import Mathlib
import HarnessLib

/-!
# Route `UnthreadedDoor` / `ThreadingFlux`, crux `PoloidalLiouville` (stmt-NavierStokesRegularity-1222), antidynamo v2 skeleton,
# rung `stub_singleDegreeRung`, EVEN degree — (E1a) THE RADIAL PROFILES: from the vorticity amplitude `ĝ` to the pair `(a, k)`
# with `ĝ = a − k′/r`, the divergence relation `r a′ + (l+3)a + l k′/r = 0`, and the centre/infinity bounds

Support file (census instrument decomp-ns-census-1 g34, cell decomp-ns; `--supports stmt-NavierStokesRegularity-1222 --as helper`; 0 kit).
PURE ONE-VARIABLE ANALYSIS.  The (E1) assembly of the even rung (`singleDegreeRung_of_sliceData`, p811987, hypothesis `hE1`) needs, at
each slice, radial profiles `a, k` on `(0,∞)` with `ĝ = a − k′/r` (hG) and `r a′ + (l+3)a + l k′/r = 0` (hdiv), `ĝ` being the vorticity
amplitude of the slice (`curl v = ĝ(‖y‖)•(∇P(y) × y)`, analytic on `(0,∞)`, `|ĝ(r)|·r^l` bounded).  THIS FILE constructs them (the
regular-at-the-centre solution of the two constitutive ODEs; the singular one is the Kelvin transform `P/r^{2l+1}`):
`F(r) := ∫₀^r s^{2l+2} ĝ(s) ds`, `a(r) := l·F(r)/r^{2l+3}`, `k(r) := k₁ + ∫₁^r s(a(s) − ĝ(s)) ds`, so that `k′ = r(a − ĝ)` (hG) and
`r a′ = l ĝ − (2l+3)a` (hdiv) — algebra checked on paper by the critic (decomp-ns-crit-1 g8, row 378).  No auxiliary definitions:
`F a k` are arbitrary functions tied to `ĝ` by DEFINING HYPOTHESES `hF / ha / hk` (equalities of functions), discharged by `rfl` in the export.
* `moment_hasDerivAt`, `amp_hasDerivAt`, `coef_hasDerivAt` (FTC); ★ `amp_ode` (`r a′ = l ĝ − (2l+3) a`), ★ `vortAmp_eq_amp_sub` (hG),
  ★ `radial_divergence_relation` (hdiv); `moment_contDiffOn` / `amp_contDiffOn` / `coef_contDiffOn` (`ĝ ∈ C^∞ ⟹ a, k ∈ C^∞` on `(0,∞)`);
* bounds `abs_amp_mul_pow_le` (`|a|·r^l ≤ lK`), `abs_coefDeriv_le` (`|k′(s)| ≤ (l+1)K/s^{l−1}`), `abs_coef_le_log` (`l = 2`, `k₁ = 0`:
  `|k(r)| ≤ 3K|log r|`), `abs_coef_decay_mul_pow_le` (`l ≥ 3`, `k₁ = −∫₁^∞ k′`: `|k(r)|·r^{l−2} ≤ (l+1)K/(l−2)`);
* ★★ `exists_radialProfiles` — THE EXPORT: for `l ≥ 2`, `ĝ ∈ C^∞(0,∞)` with `|ĝ(r)|·r^l ≤ K` (`r > 0`) there are `a k ∈ C^∞(0,∞)` with hG,
  hdiv, `|a(r)|·r^l ≤ C` and `|k(r)|·r^{l−1} ≤ C·r·(1 + |log r|)` for all `r > 0` (so `V = (aP)•y + k•∇P` tends to `0` at the centre and is
  `O(r log r)` at infinity — the inputs of (E1b)).

HONEST LABEL: elementary real analysis serving the open EVEN-degree rung of an S-free Liouville engine; the rung, the wall
`stub_scalarLiouville`, `PoloidalLiouville` (1222) and Navier–Stokes regularity are NOT touched (crux 1222 is INCOMPARABLE with the summit;
descent inside the door's cone, decorative for the summit).  Nothing here proves NavierStokesRegularity. [folklore]
-/

noncomputable section

-- the summit and its single sub-problem share the name (CONVENTIONS §1), as in every Theorems file
set_option linter.dupNamespace false

open scoped Topology ContDiff Interval
open Filter Set MeasureTheory intervalIntegral

namespace Summit.NavierStokesRegularity.NavierStokesRegularity.Theorems.PoloidalLiouville.Antidynamo

variable {l : ℕ} {ĝ F a k : ℝ → ℝ} {K k₁ : ℝ}

/-! ### The moment integrand `s^{2l+2} ĝ(s)`: bound, integrability; the moment `F` -/

/-- `|s^{2l+2} ĝ(s)| ≤ K s^{l+2}` for `s > 0` under the amplitude bound `|ĝ(s)|·s^l ≤ K`. [folklore] -/
theorem abs_momentIntegrand_le (hK : ∀ r, 0 < r → |ĝ r| * r ^ l ≤ K) {s : ℝ} (hs : 0 < s) :
    |s ^ (2 * l + 2) * ĝ s| ≤ K * s ^ (l + 2) := by
  have h := hK s hs
  have hsl : 0 < s ^ (l + 2) := pow_pos hs _
  rw [abs_mul, abs_of_pos (pow_pos hs _), show 2 * l + 2 = l + (l + 2) by ring, pow_add]
  calc s ^ l * s ^ (l + 2) * |ĝ s| = (|ĝ s| * s ^ l) * s ^ (l + 2) := by ring
    _ ≤ K * s ^ (l + 2) := mul_le_mul_of_nonneg_right h hsl.le

/-- The amplitude bound forces `0 ≤ K`. [folklore] -/
theorem nonneg_of_ampBound (hK : ∀ r, 0 < r → |ĝ r| * r ^ l ≤ K) : 0 ≤ K :=
  le_trans (mul_nonneg (abs_nonneg _) (pow_pos one_pos _).le) (hK 1 one_pos)
/-- The moment integrand is continuous on `(0,∞)` when `ĝ` is. [folklore] -/
theorem continuousOn_momentIntegrand (hĝ : ContinuousOn ĝ (Ioi 0)) :
    ContinuousOn (fun s : ℝ => s ^ (2 * l + 2) * ĝ s) (Ioi 0) :=
  ((continuous_id.pow _).continuousOn).mul hĝ

/-- The moment integrand is integrable on `(0, r]`: continuous there and bounded by `K r^{l+2}`. [folklore] -/
theorem intervalIntegrable_momentIntegrand (hĝ : ContinuousOn ĝ (Ioi 0)) (hK : ∀ r, 0 < r → |ĝ r| * r ^ l ≤ K) {r : ℝ}
    (hr : 0 < r) : IntervalIntegrable (fun s : ℝ => s ^ (2 * l + 2) * ĝ s) volume 0 r := by
  rw [intervalIntegrable_iff_integrableOn_Ioc_of_le hr.le]
  have hmeas : AEStronglyMeasurable (fun s : ℝ => s ^ (2 * l + 2) * ĝ s) (volume.restrict (Ioc 0 r)) :=
    ((continuousOn_momentIntegrand hĝ).mono Ioc_subset_Ioi_self).aestronglyMeasurable measurableSet_Ioc
  refine ⟨hmeas, HasFiniteIntegral.restrict_of_bounded (K * r ^ (l + 2)) (by simp) ?_⟩
  rw [ae_restrict_iff' measurableSet_Ioc]
  refine Eventually.of_forall fun s hs => ?_
  rw [Real.norm_eq_abs]
  calc |s ^ (2 * l + 2) * ĝ s| ≤ K * s ^ (l + 2) := abs_momentIntegrand_le hK hs.1
    _ ≤ K * r ^ (l + 2) := by
        gcongr
        · exact nonneg_of_ampBound hK
        · exact hs.1.le
        · exact hs.2

/-- FTC: `F′(r) = r^{2l+2} ĝ(r)` for `r > 0`. [folklore] -/
theorem moment_hasDerivAt (hĝ : ContinuousOn ĝ (Ioi 0)) (hK : ∀ r, 0 < r → |ĝ r| * r ^ l ≤ K)
    (hF : F = fun r => ∫ s in (0 : ℝ)..r, s ^ (2 * l + 2) * ĝ s) {r : ℝ} (hr : 0 < r) :
    HasDerivAt F (r ^ (2 * l + 2) * ĝ r) r := by
  have hc := continuousOn_momentIntegrand (l := l) hĝ
  rw [hF]
  exact integral_hasDerivAt_right (intervalIntegrable_momentIntegrand hĝ hK hr)
    (hc.stronglyMeasurableAtFilter isOpen_Ioi r hr) (hc.continuousAt (Ioi_mem_nhds hr))

/-- `|F(r)| ≤ K r^{l+3}` for `r > 0`. [folklore] -/
theorem abs_moment_le (hK : ∀ r, 0 < r → |ĝ r| * r ^ l ≤ K)
    (hF : F = fun r => ∫ s in (0 : ℝ)..r, s ^ (2 * l + 2) * ĝ s) {r : ℝ} (hr : 0 < r) :
    |F r| ≤ K * r ^ (l + 3) := by
  have h : ∀ s ∈ Ι (0 : ℝ) r, ‖s ^ (2 * l + 2) * ĝ s‖ ≤ K * r ^ (l + 2) := by
    intro s hs
    rw [uIoc_of_le hr.le] at hs
    rw [Real.norm_eq_abs]
    calc |s ^ (2 * l + 2) * ĝ s| ≤ K * s ^ (l + 2) := abs_momentIntegrand_le hK hs.1
      _ ≤ K * r ^ (l + 2) := by
          gcongr
          · exact nonneg_of_ampBound hK
          · exact hs.1.le
          · exact hs.2
  have h2 := norm_integral_le_of_norm_le_const h
  rw [sub_zero, abs_of_pos hr, Real.norm_eq_abs] at h2
  rw [hF]
  calc |∫ s in (0 : ℝ)..r, s ^ (2 * l + 2) * ĝ s| ≤ K * r ^ (l + 2) * r := h2
    _ = K * r ^ (l + 3) := by ring

/-! ### The amplitude `a = l F / r^{2l+3}`: derivative, the radial ODE, the bound -/

/-- `a` is differentiable on `(0,∞)` with `a′(r) = l ĝ(r)/r − (2l+3) a(r)/r`. [folklore] -/
theorem amp_hasDerivAt (hĝ : ContinuousOn ĝ (Ioi 0)) (hK : ∀ r, 0 < r → |ĝ r| * r ^ l ≤ K)
    (hF : F = fun r => ∫ s in (0 : ℝ)..r, s ^ (2 * l + 2) * ĝ s) (ha : a = fun r => (l : ℝ) * F r / r ^ (2 * l + 3))
    {r : ℝ} (hr : 0 < r) :
    HasDerivAt a ((l : ℝ) * ĝ r / r - (2 * l + 3) * a r / r) r := by
  have hFd := moment_hasDerivAt hĝ hK hF hr
  have hr0 : r ≠ 0 := hr.ne'
  have hpow : HasDerivAt (fun s : ℝ => s ^ (2 * l + 3)) (((2 * l + 3 : ℕ) : ℝ) * r ^ (2 * l + 3 - 1)) r := hasDerivAt_pow _ r
  rw [show 2 * l + 3 - 1 = 2 * l + 2 by omega] at hpow
  have hne : r ^ (2 * l + 3) ≠ 0 := pow_ne_zero _ hr0
  have h := (hFd.const_mul (l : ℝ)).fun_div hpow hne
  rw [ha]
  refine h.congr_deriv ?_
  push_cast
  field_simp
  ring

/-- ★ THE RADIAL ODE: `r a′(r) = l ĝ(r) − (2l+3) a(r)` for `r > 0`. [folklore] -/
theorem amp_ode (hĝ : ContinuousOn ĝ (Ioi 0)) (hK : ∀ r, 0 < r → |ĝ r| * r ^ l ≤ K)
    (hF : F = fun r => ∫ s in (0 : ℝ)..r, s ^ (2 * l + 2) * ĝ s) (ha : a = fun r => (l : ℝ) * F r / r ^ (2 * l + 3))
    {r : ℝ} (hr : 0 < r) : r * deriv a r = (l : ℝ) * ĝ r - (2 * l + 3) * a r := by
  rw [(amp_hasDerivAt hĝ hK hF ha hr).deriv]
  field_simp

/-- CENTRE/INFINITY BOUND: `|a(r)|·r^l ≤ l K` for every `r > 0`. [folklore] -/
theorem abs_amp_mul_pow_le (hK : ∀ r, 0 < r → |ĝ r| * r ^ l ≤ K)
    (hF : F = fun r => ∫ s in (0 : ℝ)..r, s ^ (2 * l + 2) * ĝ s) (ha : a = fun r => (l : ℝ) * F r / r ^ (2 * l + 3))
    {r : ℝ} (hr : 0 < r) : |a r| * r ^ l ≤ (l : ℝ) * K := by
  have hFb := abs_moment_le hK hF hr
  have hr23 : 0 < r ^ (2 * l + 3) := pow_pos hr _
  rw [ha]
  dsimp only
  rw [abs_div, abs_mul, abs_of_pos hr23, Nat.abs_cast, div_mul_eq_mul_div, div_le_iff₀ hr23]
  calc (l : ℝ) * |F r| * r ^ l ≤ (l : ℝ) * (K * r ^ (l + 3)) * r ^ l := by gcongr
    _ = (l : ℝ) * K * r ^ (2 * l + 3) := by ring

/-! ### The coefficient `k = k₁ + ∫₁^r s(a − ĝ)`: derivative, the two relations -/

/-- `k′(s) = s(a(s) − ĝ(s))` is continuous on `(0,∞)`. [folklore] -/
theorem continuousOn_coefDeriv (hĝ : ContinuousOn ĝ (Ioi 0)) (hK : ∀ r, 0 < r → |ĝ r| * r ^ l ≤ K)
    (hF : F = fun r => ∫ s in (0 : ℝ)..r, s ^ (2 * l + 2) * ĝ s) (ha : a = fun r => (l : ℝ) * F r / r ^ (2 * l + 3)) :
    ContinuousOn (fun s => s * (a s - ĝ s)) (Ioi 0) := by
  have hac : ContinuousOn a (Ioi 0) := fun r hr =>
    (amp_hasDerivAt hĝ hK hF ha hr).differentiableAt.continuousAt.continuousWithinAt
  exact continuousOn_id.mul (hac.sub hĝ)

/-- FTC: `k′(r) = r (a(r) − ĝ(r))` for `r > 0`. [folklore] -/
theorem coef_hasDerivAt (hĝ : ContinuousOn ĝ (Ioi 0)) (hK : ∀ r, 0 < r → |ĝ r| * r ^ l ≤ K)
    (hF : F = fun r => ∫ s in (0 : ℝ)..r, s ^ (2 * l + 2) * ĝ s) (ha : a = fun r => (l : ℝ) * F r / r ^ (2 * l + 3))
    (hk : k = fun r => k₁ + ∫ s in (1 : ℝ)..r, s * (a s - ĝ s)) {r : ℝ} (hr : 0 < r) :
    HasDerivAt k (r * (a r - ĝ r)) r := by
  have hc := continuousOn_coefDeriv hĝ hK hF ha
  have hint : IntervalIntegrable (fun s => s * (a s - ĝ s)) volume 1 r := by
    refine (hc.mono ?_).intervalIntegrable
    intro s hs
    rw [uIcc_eq_union] at hs
    rcases hs with hs | hs
    · exact lt_of_lt_of_le one_pos hs.1
    · exact lt_of_lt_of_le hr hs.1
  have h := integral_hasDerivAt_right hint (hc.stronglyMeasurableAtFilter isOpen_Ioi r hr)
    (hc.continuousAt (Ioi_mem_nhds hr))
  rw [hk]
  exact h.const_add k₁

/-- ★ hG: `ĝ(r) = a(r) − k′(r)/r` for `r > 0`. [folklore] -/
theorem vortAmp_eq_amp_sub (hĝ : ContinuousOn ĝ (Ioi 0)) (hK : ∀ r, 0 < r → |ĝ r| * r ^ l ≤ K)
    (hF : F = fun r => ∫ s in (0 : ℝ)..r, s ^ (2 * l + 2) * ĝ s) (ha : a = fun r => (l : ℝ) * F r / r ^ (2 * l + 3))
    (hk : k = fun r => k₁ + ∫ s in (1 : ℝ)..r, s * (a s - ĝ s)) {r : ℝ} (hr : 0 < r) :
    ĝ r = a r - deriv k r / r := by
  rw [(coef_hasDerivAt hĝ hK hF ha hk hr).deriv]
  field_simp
  ring

/-- ★ hdiv: the divergence relation `r a′ + (l+3) a + l k′/r = 0` for `r > 0`. [folklore] -/
theorem radial_divergence_relation (hĝ : ContinuousOn ĝ (Ioi 0)) (hK : ∀ r, 0 < r → |ĝ r| * r ^ l ≤ K)
    (hF : F = fun r => ∫ s in (0 : ℝ)..r, s ^ (2 * l + 2) * ĝ s) (ha : a = fun r => (l : ℝ) * F r / r ^ (2 * l + 3))
    (hk : k = fun r => k₁ + ∫ s in (1 : ℝ)..r, s * (a s - ĝ s)) {r : ℝ} (hr : 0 < r) :
    r * deriv a r + ((l : ℝ) + 3) * a r + (l : ℝ) * deriv k r / r = 0 := by
  rw [amp_ode hĝ hK hF ha hr, (coef_hasDerivAt hĝ hK hF ha hk hr).deriv]
  field_simp
  ring
/-! ### Smoothness on `(0,∞)` -/

/-- `ĝ ∈ C^∞(0,∞) ⟹ F ∈ C^∞(0,∞)`. [folklore] -/
theorem moment_contDiffOn (hĝ : ContDiffOn ℝ ∞ ĝ (Ioi 0)) (hK : ∀ r, 0 < r → |ĝ r| * r ^ l ≤ K)
    (hF : F = fun r => ∫ s in (0 : ℝ)..r, s ^ (2 * l + 2) * ĝ s) : ContDiffOn ℝ ∞ F (Ioi 0) := by
  have hd : ∀ r ∈ Ioi (0 : ℝ), HasDerivAt F (r ^ (2 * l + 2) * ĝ r) r := fun r hr =>
    moment_hasDerivAt hĝ.continuousOn hK hF hr
  rw [contDiffOn_infty_iff_deriv_of_isOpen isOpen_Ioi]
  refine ⟨fun r hr => (hd r hr).differentiableAt.differentiableWithinAt, ?_⟩
  have hI : ContDiffOn ℝ ∞ (fun s : ℝ => s ^ (2 * l + 2) * ĝ s) (Ioi 0) := (contDiff_id.pow _).contDiffOn.mul hĝ
  exact hI.congr fun r hr => (hd r hr).deriv

/-- `ĝ ∈ C^∞(0,∞) ⟹ a ∈ C^∞(0,∞)`. [folklore] -/
theorem amp_contDiffOn (hĝ : ContDiffOn ℝ ∞ ĝ (Ioi 0)) (hK : ∀ r, 0 < r → |ĝ r| * r ^ l ≤ K)
    (hF : F = fun r => ∫ s in (0 : ℝ)..r, s ^ (2 * l + 2) * ĝ s) (ha : a = fun r => (l : ℝ) * F r / r ^ (2 * l + 3)) :
    ContDiffOn ℝ ∞ a (Ioi 0) := by
  rw [ha]
  exact ((contDiffOn_const (c := (l : ℝ))).mul (moment_contDiffOn hĝ hK hF)).div
    ((contDiff_id.pow (2 * l + 3)).contDiffOn) (fun r (hr : 0 < r) => pow_ne_zero _ hr.ne')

+++

* [WHAT YOU NEED TO DO]: From the opening line of the data above through the line holding "(stmt-NavierStokesRegularity-1222), antidynamo v2", give every line again exactly as it stands.

* [SOLUTION BELOW]:
import Mathlib
import HarnessLib

/-!
# Route `UnthreadedDoor` / `ThreadingFlux`, crux `PoloidalLiouville` (stmt-NavierStokesRegularity-1222), antidynamo v2 skeleton,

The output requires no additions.